• _Data for this task_:
****

import Literature.AnabelianGeometry.SemiGraphs.TemperedSpecialFibreAdmissibleKernel
import Literature.AnabelianGeometry.SemiGraphs.TemperedSpecialFibrePadicSchemaWitnesses
import Literature.AnabelianGeometry.SemiGraphs.TemperedPiChartExists
import Literature.AnabelianGeometry.SemiGraphs.WitnessIwahoriDouble
import HarnessLib

/-!
# [SemiAnbd] Cor. 3.11 and the steps (S1), (S2), (S3) of its printed proof: INSTANCE FORMS of the four
# frozen named facts `AdmissibleQuotientCompatible` (F-1724), `ResidueCharOfTemperedIso` (F-1725),
# `SpecialFibreIsoOfChartIso` (F-1727), `Cor311` (F-1721) at a named, inhabited class of carriers

Mochizuki, *Semi-graphs of anabelioids*, Publ. RIMS **42** (2006), §3, Corollary 3.11 and its proof,
manuscript pp. 45–49 [cite: MochizukiSemiAnbd2006, Cor 3.11 pp.45-49]: "any isomorphism of topological
groups `γ : Δ[α] ⥲ Δ[β]` determines a compatible isomorphism of semi-graphs of anabelioids `G^c[α] ⥲ G^c[β]`
in a fashion that is functorial with respect to `γ`. Moreover, if such a `γ` exists, then `p_α = p_β`."

PROOF-ONLY file (0 definitions, no named fact) of the abc-iut cell, L-F sub-cell [SemiAnbd]+[CombGC], KEY
row INST59Ib2 (seat abc-iut-f-168 gen 9; FACT-LIST rows F-1724 / F-1725 / F-1727, trunk
`TemperedSpecialFibreReductions.lean`, and F-1721, trunk `TemperedSpecialFibre.lean`).  The four named
facts are predicates on ORIGIN HYPOTHESES `Ω_□ : SpecialFibreOrigin K_□` (which certify "`S` IS the
special-fibre datum of the curve behind `D`") and their universal closures over the origin parameter are
REFUTED as typed (all-certifying junk origins: `not_forall_admissibleQuotientCompatible`,
`not_forall_residueCharOfTemperedIso`, abc-iut-w6-d077; `not_forall_specialFibreIsoOfChartIso`, the
cusp-omission pair, abc-iut-f-177; `not_forall_cor311`); so an INSTANCE FORM of such a row is the row
itself at a NAMED origin — stated here with the origin written inline (`let Ω := …`, no new definition).

THE CARRIER CLASS `𝒞` (certified by the origin `Ω_𝒞` over `ℚ_p` of §2–§5): special-fibre data `(D, S)`
whose admissible quotient `Δ ↠ π₁^temp(G^c)` is INJECTIVE, with `G^c` FINITE and NODES ONLY (every edge
closed).  It is inhabited, for every prime `p`, by the split `p`-adic models `Π := π₁^temp(𝒢) × G_{ℚ_p}`
(`Δ = π₁^temp(𝒢) × 1`, admissible quotient `pr₁|_Δ`; the shape of abc-iut-w5's
`TemperedArithmeticGroup.exists_padic_specialFibreModel`, re-proved in §1 with the injectivity exposed) over
the genuine finite graphs of anabelioids of the Iwahori witness family — `𝒢₁(p)` (`IwahoriWitness.loopGraph`:
one vertex `ℤ_p ⋊ (1 + pℤ_p)`, one NODE) and `𝒟₁(p)` (`IwahoriWitness.doubleLoop`: two vertices, one node) —
with their tempered charts (`ExistsTemperedPiChart_holds`, Prop. 3.6 (i)(ii) proved): §6.

1. **F-1724 (S1)** `AdmissibleQuotientCompatible Ω_𝒞 Ω_𝒞` — for EVERY `γ : Δ[α] ⥲ Δ[β]` between certified
   carriers: the kernel `⊥` of an injective admissible quotient is `γ`-stable, and the DESCENT of `γ` to an
   isomorphism of TOPOLOGICAL groups `π₁^temp(G^c[α]) ⥲ π₁^temp(G^c[β])` is abc-iut-w4's kernel-checked
   `SpecialFibreData.descend` (open mapping theorem for the admissible quotients).
2. **F-1727 (S3)** `SpecialFibreIsoOfChartIso Ω Ω'` at the WIDER class «finite, nodes only» (no injectivity),
   for EVERY `φ` and any two base fields: Cor. 3.9 in isomorphism form at the finite graphs `G[□]`
   (abc-iut-w4-d083 `SpecialFibreData.exists_isIso_graphCompatible_of_finite`, a kernel theorem), the
   extension along the cusps at the EMPTY cusp matching (`exists_cuspExtension_of_cuspMatching`), and the
   proved uniqueness `chartCompatible_base_maps_unique` — assembled by `specialFibreIso_of_cuspExtensionIso_of_finite`.
3. **F-1725 (S2)** `ResidueCharOfTemperedIso p p Ωα Ωβ` — the DIAGONAL instance, for ALL origins over
   finite extensions of one `ℚ_p` (conclusion `p = p`).  HONEST LABEL: the off-diagonal content of (S2)
   («`Δ` determines `p`») needs a carrier whose geometric tempered group is tied to the residue
   characteristic — print's inertia sentences (S2a)/(S2b) p. 48 (`InertiaOrdersPrimePow`,
   `HasNontrivialInertia`, abc-iut-L3-t11); NO carrier in the tree links `Δ` to `p` (the `p`-adic models are
   split products over an arbitrary graph), so that instance is open-SIZED, not claimed.  §4 adds the
   CONTRAST at `(2, 3)`: origins certifying nodes-only carriers with ONE resp. TWO vertices satisfy
   `ResidueCharOfTemperedIso 2 3` — `Δ[α] ≅ Δ[β]` would force equally many vertices by Cor. 3.9 (kernel) — where
   the all-certifying origins refute it (`not_residueCharOfTemperedIso_of_allCertifying`); a synthetic tie
   (vertex count by fiat), recorded as such.
4. **F-1721** `Cor311 p p Ω_𝒞 Ω_𝒞` — by the tree's `corollary_3_11_of_steps` from 1–3: «every `γ : Δ[α] ⥲ Δ[β]`
   between certified carriers determines a `γ`-compatible isomorphism `G^c[α] ⥲ G^c[β]`, unique on underlying
   semi-graphs, and `p = p`».

HONEST LABEL for all four: INSTANCE-PROVED at the named carrier class; DEGENERATE aspects — split extension
(trivial outer Galois action), `Δ ≅ π₁^temp(G^c)`, no cusps (print's (i)–(iv) p. 47 idle), diagonal residue
characteristic; the carriers are NOT asserted to be stable-model special fibres; ∀-closures REFUTED-as-typed
UNCHANGED.  An instance form of OUR typed statement is not a theorem about [SemiAnbd] Cor. 3.11 in print
(Mochizuki's theorem about actual curves, whose origin certificate the tree cannot construct); nothing here
takes a side on [IUTchIII] Cor. 3.12 or asserts that abc is proved or refuted; typed ≠ proved.
-/

open CategoryTheory Topology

****

• _What the task requires_:
Reproduce exactly, and only, the part of the listing above that begins at the line with "PROOF-ONLY file (0" and goes on through the line with "row INST59Ib2 (seat".

• _Solution to the exercise_:
PROOF-ONLY file (0 definitions, no named fact) of the abc-iut cell, L-F sub-cell [SemiAnbd]+[CombGC], KEY
row INST59Ib2 (seat abc-iut-f-168 gen 9; FACT-LIST rows F-1724 / F-1725 / F-1727, trunk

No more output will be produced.